By Ghassan Michel Rubeiz
Self-serving law makers in Washington keep trying to make it impossible for President Obama-and his international partners- to reach a pragmatic agreement with Iran. Fortunately, the momentum for a finalized deal by the end of June looks too strong to reverse.
The consequences of these negotiations are huge. Failure to bring the agreement to fruition may lead to devastating multilateral war in the region.
In addition to the strong momentum and the sobering consequences of the deal, there is US consideration for international partnership. President Obama is committed to keep in mind the interests and opinions of his global partners dealing with Iran.
Back to a promising momentum for peace making: The framework established in early April provides reciprocal, realistic concessions. Iran would cut down the number of centrifuges as well as the production and level of refined nuclear material. Tehran would accept international, rigorous inspection and verification. The six powers would lift sanctions on Iran in stages, relief being contingent on a verifiable sequence of compliance.
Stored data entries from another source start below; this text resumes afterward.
import Summits.Ventures.CertifiedQuantumChemistry.Rows.HubbardRingStrongCouplingLimit
import Summits.Ventures.CertifiedQuantumChemistry.Rows.HubbardRingL6StrongCouplingForm
import HarnessLib

/-!
# Ventures/CertifiedQuantumChemistry — Rows/HubbardRingL6StrongCouplingLimit.lean: the strong-coupling
# constant of the half-filled Hubbard 6-ring, `lim_{U→∞} U·E₀(6;U) = −2(5 + √13)` (T-K0-6, part 2 of 2)

HONEST FRAMING (verbatim): certified bounds for a stated model Hamiltonian in a stated basis; not a
claim about the real molecule beyond that model.

Seat ref/typer (`pub-qchem-typer`, gen 19); the 6-ring analogue of T-K0-4 (`Rows/HubbardRingStrongCouplingLimit.lean`),
NOTED by the lead (HOME/INBOX L802 (2), RULINGS TYP-47: 'NOT asked, no clock, the typer's discretion').
THEOREMS ONLY (no `def`, no claim node, no row), zero compute, standard axioms; NOT a row, scores nothing,
moves no `CERTIFIED.md` byte. With `Rows/HubbardHalfFilledStrongCoupling.lean` (Kato's second-order limit at
half filling, any graph) and part 1 (`Rows/HubbardRingL6StrongCouplingForm.lean`: the form bound
`Q ≤ (10 + 2√13)|x|²` with equality at the Perron vector) this file proves:

* §7 (coordinates, as §3 of the 4-ring file with `r6s3 / r6K3 / r6d33`, sector `(3,3)`):
  `ring6_re_norm_eq`, `ring6_re_norm_mulVec_eq` (‖φ‖², ‖Aφ‖² of a vector supported on the twenty singly
  occupied `(3,3)` configurations, `A = hamiltonian (ringGraph 6) 1 0`), `ring6_re_norm_mulVec_le`
  (`‖Aφ‖² ≤ (10 + 2√13)‖φ‖²`), `ring6_witness` (a supported `φ₀ ≠ 0` with `‖Aφ₀‖² = (10 + 2√13)‖φ₀‖²`: the
  Perron vector on the antidiagonal), **`ring6_minEnergyOn_neg_sq`**: `E_{K₀}(−A²) = −(10 + 2√13)`.
* §8 **`tendsto_mul_energy_hubbardRingTV_six`**:
  `Tendsto (fun U : ℚ => (U : ℝ) * (hubbardRingTV 6 1 U).energy 3 3) atTop (𝓝 (-(2 * (5 + Real.sqrt 13))))`
  and **`tendsto_mul_minEnergyOn_szSector_hubbardRingTV_six`** (the `….hamiltonian.minEnergyOn (szSector 6 0)`
  spelling): for the TV-H file of the 6-ring (`t = 1`, `U ∈ ℚ`), `U·E₀(6;U) → −2(5 + √13) = −4·h(6)`,
  `h(6) = (5 + √13)/2` the Heisenberg 6-ring constant of `HOME/STRUCTURE.md` §2.2.3 / §2.2.14.2 — the
  model-energy half of the L = 6 plateau statements, kernel-proved.

Not claimed: nothing about any relaxation value `OPT_X`; no rate in `1/U`; rings `L ≥ 8`.

References: as T-K0-4 [Kato1966], [Takahashi1999], [LiebPRL1989]. Typer `pub-qchem-typer` (gen 19), 0 core-h.
-/

noncomputable section

namespace Summit.Ventures.CertifiedQuantumChemistry

open Matrix Finset Filter Topology
open Literature.MathematicalPhysics.QuantumLattice Literature.MathematicalPhysics.QuantumChemistry
open Literature.MathematicalPhysics.QuantumLattice.TwoSpecies LiebThm1
open Summit.Ventures.CertifiedQuantumChemistry.Hamiltonians

/-! ## §7 The half-filled 6-ring in Lieb's coordinates: `E_{K₀}(−A²) = −(10 + 2√13)` -/

section Ring6

variable {φ : Fock (Orb (Fin 6))}

/-- A vector supported on the singly occupied `(3,3)` configurations lies in the sector `(3,3)`. -/
theorem ring6_isInSector_of_supported
    (hφ : ∀ s : Finset (Orb (Fin 6)), ¬(((upPart s).card = 3 ∧ (downPart s).card = 3) ∧
      (doublyOccupied s).card = 0) → φ s = 0) : IsInSector 3 3 φ :=
  fun s hs => hφ s fun h => hs h.1

/-- Its Lieb coordinates vanish off the antidiagonal of `r6s3 × r6s3`. -/
theorem ring6_coeffMatrix_eq_zero
    (hφ : ∀ s : Finset (Orb (Fin 6)), ¬(((upPart s).card = 3 ∧ (downPart s).card = 3) ∧
      (doublyOccupied s).card = 0) → φ s = 0) {i j : Fin 20} (hij : j ≠ i.rev) :
    coeffMatrix φ (r6s3 i) (r6s3 j) = 0 := by
  rw [coeffMatrix_apply, hφ _ ?_, mul_zero]
  rw [doublyOccupied, upPart_pairSet, downPart_pairSet, card_r6s3_inter]
  exact fun h => hij ((r6d33_eq_zero_iff i j).1 h.2)

/-- `‖φ‖² = Σ_i |w_i|²` with `w_i = W(φ)(r6s3 i, r6s3 (rev i))`, for `φ` supported on the singly occupied
`(3,3)` configurations. -/
theorem ring6_re_norm_eq
    (hφ : ∀ s : Finset (Orb (Fin 6)), ¬(((upPart s).card = 3 ∧ (downPart s).card = 3) ∧
      (doublyOccupied s).card = 0) → φ s = 0) :
    (star φ ⬝ᵥ φ).re = ∑ i : Fin 20, ‖coeffMatrix φ (r6s3 i) (r6s3 i.rev)‖ ^ 2 := by
  rw [re_sector_norm_eq isSubsetEnum_r6s3 isSubsetEnum_r6s3 (ring6_isInSector_of_supported hφ),
    normSqW]
  refine Finset.sum_congr rfl fun i _ => ?_
  rw [Finset.sum_eq_single_of_mem i.rev (Finset.mem_univ _)]
  intro j _ hj
  rw [ring6_coeffMatrix_eq_zero hφ hj, norm_zero, zero_pow two_ne_zero]

/-- `‖Aφ‖² = Σ_{ij} |K_{i,rev j} w_{rev j} + w_i K_{rev i,j}|²` (Lieb's `W(Aφ) = K W + W K` read on the
`(3,3)` sector of the 6-ring) for `φ` supported on the singly occupied configurations. -/
theorem ring6_re_norm_mulVec_eq
    (hφ : ∀ s : Finset (Orb (Fin 6)), ¬(((upPart s).card = 3 ∧ (downPart s).card = 3) ∧
      (doublyOccupied s).card = 0) → φ s = 0) :
    (star (hamiltonian (ringGraph 6) 1 0 *ᵥ φ) ⬝ᵥ (hamiltonian (ringGraph 6) 1 0 *ᵥ φ)).re =
      ∑ i : Fin 20, ∑ j : Fin 20, ‖(r6K3 i j.rev : ℂ) * coeffMatrix φ (r6s3 j.rev) (r6s3 j.rev.rev) +
        coeffMatrix φ (r6s3 i) (r6s3 i.rev) * (r6K3 i.rev j : ℂ)‖ ^ 2 := by
  have hsec : IsInSector 3 3 φ := ring6_isInSector_of_supported hφ
  have hsecA : IsInSector 3 3 (hamiltonian (ringGraph 6) 1 0 *ᵥ φ) :=
    (preservesSectors_hamiltonian (ringGraph 6) 1 0).isInSector_mulVec hsec
  have hW0 : ∀ α β : Finset (Fin 6), ¬(α.card = 3 ∧ β.card = 3) → coeffMatrix φ α β = 0 :=
    (isInSector_iff_coeffMatrix 3 3 φ).1 hsec
  have hcoord : ∀ i j : Fin 20, coeffMatrix (hamiltonian (ringGraph 6) 1 0 *ᵥ φ) (r6s3 i) (r6s3 j) =
      (r6K3 i j.rev : ℂ) * coeffMatrix φ (r6s3 j.rev) (r6s3 j.rev.rev) +
        coeffMatrix φ (r6s3 i) (r6s3 i.rev) * (r6K3 i.rev j : ℂ) := by
    intro i j
    rw [coeffMatrix_hamiltonian_mulVec, Complex.ofReal_zero, zero_smul, add_zero, Matrix.add_apply,
      Matrix.mul_apply, Matrix.mul_apply]
    rw [isSubsetEnum_r6s3.sum_eq (fun γ => hoppingMatrix (ringGraph 6) 1 (r6s3 i) γ *
        coeffMatrix φ γ (r6s3 j)) (fun γ hγ => by rw [hW0 γ _ (fun h => hγ h.1), mul_zero]),
      isSubsetEnum_r6s3.sum_eq (fun β => coeffMatrix φ (r6s3 i) β *
        hoppingMatrix (ringGraph 6) 1 β (r6s3 j)) (fun β hβ => by rw [hW0 _ β (fun h => hβ h.2), zero_mul])]
    simp only [hoppingMatrix_r6s3]
    congr 1
    · rw [Finset.sum_eq_single_of_mem j.rev (Finset.mem_univ _)]
      · rw [Fin.rev_rev]
      · intro i' _ hi'
        rw [ring6_coeffMatrix_eq_zero hφ (show j ≠ i'.rev from fun h => hi' (by rw [h, Fin.rev_rev])),
          mul_zero]
    · rw [Finset.sum_eq_single_of_mem i.rev (Finset.mem_univ _)]
      intro j' _ hj'
      rw [ring6_coeffMatrix_eq_zero hφ hj', zero_mul]
  rw [re_sector_norm_eq isSubsetEnum_r6s3 isSubsetEnum_r6s3 hsecA, normSqW]
  simp only [hcoord]

/-- **LOWER half of `E_{K₀}(−A²) = −(10 + 2√13)`**: `‖Aφ‖² ≤ (10 + 2√13) ‖φ‖²` for every `φ` supported on the
singly occupied `(3,3)` configurations of the 6-ring. -/
theorem ring6_re_norm_mulVec_le
    (hφ : ∀ s : Finset (Orb (Fin 6)), ¬(((upPart s).card = 3 ∧ (downPart s).card = 3) ∧
      (doublyOccupied s).card = 0) → φ s = 0) :
    (star (hamiltonian (ringGraph 6) 1 0 *ᵥ φ) ⬝ᵥ (hamiltonian (ringGraph 6) 1 0 *ᵥ φ)).re ≤
      (10 + 2 * Real.sqrt 13) * (star φ ⬝ᵥ φ).re := by
  rw [ring6_re_norm_mulVec_eq hφ, ring6_re_norm_eq hφ]
  exact ring6_complexForm_le fun k => coeffMatrix φ (r6s3 k) (r6s3 k.rev)

/-- **UPPER half: the witness.** The Perron vector `w = α + β√13` of §6, placed on the antidiagonal,
gives a vector `φ₀ ≠ 0` supported on the singly occupied `(3,3)` configurations with
`‖Aφ₀‖² = (10 + 2√13) ‖φ₀‖²`. -/
theorem ring6_witness : ∃ φ : Fock (Orb (Fin 6)),
    (∀ s : Finset (Orb (Fin 6)), ¬(((upPart s).card = 3 ∧ (downPart s).card = 3) ∧
      (doublyOccupied s).card = 0) → φ s = 0) ∧ 0 < (star φ ⬝ᵥ φ).re ∧
    (star (hamiltonian (ringGraph 6) 1 0 *ᵥ φ) ⬝ᵥ (hamiltonian (ringGraph 6) 1 0 *ᵥ φ)).re =
      (10 + 2 * Real.sqrt 13) * (star φ ⬝ᵥ φ).re := by
  obtain ⟨w, hwpos, hweq⟩ := ring6_realForm_le_and_eq.2
  set φ : Fock (Orb (Fin 6)) := ofSectorArray r6s3 r6s3
    (fun i j => if j = i.rev then ((w i : ℝ) : ℂ) else 0) with hφdef
  have hsupp : ∀ s : Finset (Orb (Fin 6)), ¬(((upPart s).card = 3 ∧ (downPart s).card = 3) ∧
      (doublyOccupied s).card = 0) → φ s = 0 := by
    intro s hs
    by_contra hne
    rw [hφdef, ofSectorArray, ofCoeffMatrix] at hne
    obtain ⟨i, -, hi⟩ := Finset.exists_ne_zero_of_sum_ne_zero (right_ne_zero_of_mul hne)
    obtain ⟨j, -, hj⟩ := Finset.exists_ne_zero_of_sum_ne_zero hi
    by_cases hc : r6s3 i = upPart s ∧ r6s3 j = downPart s
    · rw [if_pos hc] at hj
      by_cases hji : j = i.rev
      · apply hs
        rw [doublyOccupied, ← hc.1, ← hc.2, isSubsetEnum_r6s3.card_eq, isSubsetEnum_r6s3.card_eq,
          card_r6s3_inter, (r6d33_eq_zero_iff i j).2 hji]
        exact ⟨⟨rfl, rfl⟩, rfl⟩
      · exact hj (if_neg hji)
    · exact hj (if_neg hc)
  have hw : ∀ i j : Fin 20, coeffMatrix φ (r6s3 i) (r6s3 j) = if j = i.rev then ((w i : ℝ) : ℂ) else 0 :=
    fun i j => coeffMatrix_ofSectorArray isSubsetEnum_r6s3 isSubsetEnum_r6s3 _ i j
  have hnorm : (star φ ⬝ᵥ φ).re = ∑ a : Fin 20, w a ^ 2 := by
    rw [ring6_re_norm_eq hsupp]
    simp only [hw, if_true, Complex.norm_real, Real.norm_eq_abs, sq_abs]
  refine ⟨φ, hsupp, ?_, ?_⟩
  · rw [hnorm]
    exact Finset.sum_pos (fun a _ => pow_pos (hwpos a) 2) Finset.univ_nonempty
  · rw [ring6_re_norm_mulVec_eq hsupp, hnorm]
    simp only [hw, Fin.rev_rev, if_true]
    have hcast : ∀ p q : Fin 20,
        ‖(r6K3 p q.rev : ℂ) * ((w q.rev : ℝ) : ℂ) + ((w p : ℝ) : ℂ) * (r6K3 p.rev q : ℂ)‖ ^ 2 =
          ((r6K3 p q.rev : ℝ) * w q.rev + w p * (r6K3 p.rev q : ℝ)) ^ 2 := by
      intro p q
      rw [← Complex.ofReal_intCast, ← Complex.ofReal_intCast, ← Complex.ofReal_mul, ← Complex.ofReal_mul,
        ← Complex.ofReal_add, Complex.norm_real, Real.norm_eq_abs, sq_abs]
    simp only [hcast]
    exact hweq

/-- **`E_{K₀}(−A²) = −(10 + 2√13) = −2(5 + √13)` for the half-filled 6-ring**: the second-order coefficient
of Kato's reduction (`K₀` = the coordinate subspace of the twenty singly occupied `(3,3)` configurations,
entering through its membership characterisation; `A = H(1,0)` the hopping Hamiltonian of the 6-ring). -/
theorem ring6_minEnergyOn_neg_sq {K₀ : Submodule ℂ (Fock (Orb (Fin 6)))}
    (hK₀ : ∀ ψ, ψ ∈ K₀ ↔ ∀ s : Finset (Orb (Fin 6)),
      ¬(((upPart s).card = 3 ∧ (downPart s).card = 3) ∧ (doublyOccupied s).card = 0) → ψ s = 0) :
    (-(hamiltonian (ringGraph 6) 1 0 * hamiltonian (ringGraph 6) 1 0)).minEnergyOn K₀ =
      -(10 + 2 * Real.sqrt 13) := by
  have hA := hamiltonian_zero_isHermitian (ringGraph 6) 1
  obtain ⟨φ₀, hφ₀, hn, hAn⟩ := ring6_witness
  have hφ₀K : φ₀ ∈ K₀ := (hK₀ φ₀).2 hφ₀
  have hAA : (-(hamiltonian (ringGraph 6) 1 0 * hamiltonian (ringGraph 6) 1 0)).IsHermitian := by
    have h2 : (hamiltonian (ringGraph 6) 1 0 * hamiltonian (ringGraph 6) 1 0).IsHermitian := by
      rw [IsHermitian, conjTranspose_mul, hA.eq]
    exact h2.neg
  refine le_antisymm ?_ ?_
  · -- Rayleigh–Ritz with the witness
    have h := minEnergyOn_mul_le_re_rayleigh hAA K₀ hφ₀K
    rw [re_star_dotProduct_neg_mul_self_mulVec hA, hAn] at h
    -- `E · n ≤ -(μ n)` with `n > 0`
    have h' : (-(hamiltonian (ringGraph 6) 1 0 * hamiltonian (ringGraph 6) 1 0)).minEnergyOn K₀ *
        (star φ₀ ⬝ᵥ φ₀).re ≤ -(10 + 2 * Real.sqrt 13) * (star φ₀ ⬝ᵥ φ₀).re := by linarith
    exact le_of_mul_le_mul_right h' hn
  · have hφ₀0 : φ₀ ≠ 0 := by
      intro h0
      rw [h0, dotProduct_zero, Complex.zero_re] at hn
      exact lt_irrefl _ hn
    obtain ⟨c, -, -, hc1⟩ := EigenvalueContinuation.exists_normalize hφ₀0
    refine le_csInf ⟨_, _, K₀.smul_mem _ hφ₀K, hc1, rfl⟩ ?_
    rintro E ⟨ψ, hψK, hψ1, rfl⟩
    rw [re_star_dotProduct_neg_mul_self_mulVec hA]
    have hle := ring6_re_norm_mulVec_le ((hK₀ ψ).1 hψK)
    rw [hψ1, Complex.one_re, mul_one] at hle
    linarith

end Ring6

/-! ## §8 The strong-coupling constant of the half-filled Hubbard 6-ring, `lim U·E₀(6;U) = −2(5 + √13)` -/

section Main6

/-- **T-K0-6 (the 6-ring analogue of T-K0-4).** For the TV-H integral file of the 6-site Hubbard ring
(`hubbardRingTV 6 1 U`: `t = 1`, `(pp|pp) = U ∈ ℚ`) the cell's QUANTITY `Model.energy _ 3 3 = E₀(H_F;
N_α = N_β = 3)` satisfies `U · E₀ → −2(5 + √13)` as `U → ∞` along `ℚ` — the exact strong-coupling constant
of the 6-ring (`= −4·h(6)`, `h(6) = (5 + √13)/2` the Heisenberg 6-ring constant of `HOME/STRUCTURE.md`
§2.2.3 / §2.2.14.2). -/
theorem tendsto_mul_energy_hubbardRingTV_six :
    Tendsto (fun U : ℚ => (U : ℝ) * (hubbardRingTV 6 1 U).energy 3 3) atTop
      (𝓝 (-(2 * (5 + Real.sqrt 13)))) := by
  classical
  set Z : Finset (Finset (Orb (Fin 6))) := univ.filter fun s =>
    ((upPart s).card = 3 ∧ (downPart s).card = 3) ∧ (doublyOccupied s).card = 0 with hZ
  set K₀ : Submodule ℂ (Fock (Orb (Fin 6))) :=
    Submodule.pi ((Z : Set (Finset (Orb (Fin 6))))ᶜ) (fun _ => (⊥ : Submodule ℂ ℂ)) with hK₀def
  have hK₀ : ∀ ψ, ψ ∈ K₀ ↔ ∀ s : Finset (Orb (Fin 6)),
      ¬(((upPart s).card = 3 ∧ (downPart s).card = 3) ∧ (doublyOccupied s).card = 0) →
        ψ s = 0 := by
    intro ψ
    rw [mem_pi_compl_bot_iff]
    simp only [hZ, Finset.mem_filter, Finset.mem_univ, true_and]
  have hne : ∃ s : Finset (Orb (Fin 6)),
      ((upPart s).card = 3 ∧ (downPart s).card = 3) ∧ (doublyOccupied s).card = 0 :=
    ⟨pairSet {0, 1, 2} {3, 4, 5}, by rw [doublyOccupied, upPart_pairSet, downPart_pairSet]; decide⟩
  have hgen := tendsto_mul_minEnergyOn_hamiltonian_halfFilled (ringGraph 6) 1 (a := 3) (b := 3)
    (by simp) hK₀ hne
  rw [ring6_minEnergyOn_neg_sq hK₀,
    show -(10 + 2 * Real.sqrt 13) = -(2 * (5 + Real.sqrt 13)) by ring] at hgen
  have h := hgen.comp (tendsto_ratCast_atTop_iff.2 tendsto_id)
  refine h.congr fun U => ?_
  simp only [Function.comp_apply, id_eq, Model.energy, sectorGroundEnergy_def,
    hubbardRingTV_hamiltonian_eq_one]

/-- The same limit on the matrix and the joint sector:
`U · E_{szSector 6 0}(Model.hamiltonian (hubbardRingTV 6 1 U)) → −2(5 + √13)`. -/
theorem tendsto_mul_minEnergyOn_szSector_hubbardRingTV_six :
    Tendsto (fun U : ℚ => (U : ℝ) * (hubbardRingTV 6 1 U).hamiltonian.minEnergyOn (szSector 6 0)) atTop
      (𝓝 (-(2 * (5 + Real.sqrt 13)))) := by
  refine tendsto_mul_energy_hubbardRingTV_six.congr fun U => ?_
  rw [Model.energy, sectorGroundEnergy_def, ← szSector_two_mul_zero_eq 3]

end Main6

end Summit.Ventures.CertifiedQuantumChemistry

end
Iran would be kept a year short of the breakout threshold for production of an atomic weapon.
Assessing consequences: The collapse of negotiations might lead to a fourth US-led war in the Middle East within a span of a generation. Many in the US congress seem eager to tighten sanctions further, with the intent of forcing Tehran to liquidate its nuclear program. But the historical record reveals that slapping sanctions to coerce nations to comply is often counterproductive; unduly provoked, Iran might speed up its nuclear program. In response, Israel might strike Iran’s facilities. Iran would retaliate on unpredictable targets. The US could be dragged into a military confrontation with Iran.
Region already inflamed: The nuclear dispute is taking place in an already boiling region. State borders are unraveling. The Islamic State remains a grave threat to the entire Mideast. There are wars in Iraq, Syria, Yemen, Libya and Sudan. Lebanon, Jordan and Saudi Arabia feel especially vulnerable.
Spread of hegemony: The lead nations of the region are active on multiple military fronts: Israel in Gaza, the West Bank and the Syrian Golan Heights; Iran in Syria , Lebanon, Iraq and Yemen; Saudi Arabia in Yemen and Bahrain; Turkey in Syria and Kurdish regions and Egypt in Gaza, Libya and Yemen. Related to the above, there is heavy, largely unwelcome, US military presence in the region. Also related are terror groups continuing to invade sovereign states and establishing domains of governance in the Middle East, Africa and Afghanistan.
Security priority: To restore regional stability, the foremost priority is defeating ISIS and similar terror groups, and expediting political reforms. If Iran and Israel were to confront each other militarily, the entire region would erupt in a massive conflagration.
US not exclusive stakeholder: President Obama is taking immense political risk to save the nuclear deal from the clutches of hard line, pro-Israel US policy makers. He is aware that his negotiating partners with Iran could lift their own sanctions unilaterally, if they perceive the US congress to be unduly tough on Iran.
New role for Iran: A nuclear deal provides a potential for Iran to redefine its role in the region. Once relieved of sanctions, Iran could pressure President Assad to make a safe exit from power. Such a necessary move would pave the way for a diplomatic solution in Syria. Serious reversals for the Syrian regime on the military front in recent weeks have weakened Assad’s position. If Iran is liberated from sanctions soon, Damascus might find a face-saving formula to stop the bleeding in Syria. The window of diplomacy in Syria is shrinking fast.
A secure Iran could also cooperate in resolving the crises in Iraq, Yemen and Afghanistan. Additionally, a more relaxed Tehran would eventually give the Iranian people new opportunities to seek political reform through the ballot box.
The deal with Iran is ripe. External military intervention should not be targeting Iran. Instead, the military effort should concentrate on ISIS and other terror groups. In a regional approach to reconciliation and state building, Iran should be a major player, along with Israel, Turkey, Egypt and Saudi Arabia. It is no longer possible to maintain the efficacy of sanctions if the US international partners feel abandoned at this conclusive moment by America. If Washington falters on the agreement Europe will walk away. The nuclear deal ought to survive political manipulation, contribute to the region’s stability and provide Iran with the opportunity to exercise a responsible and constructive regional role.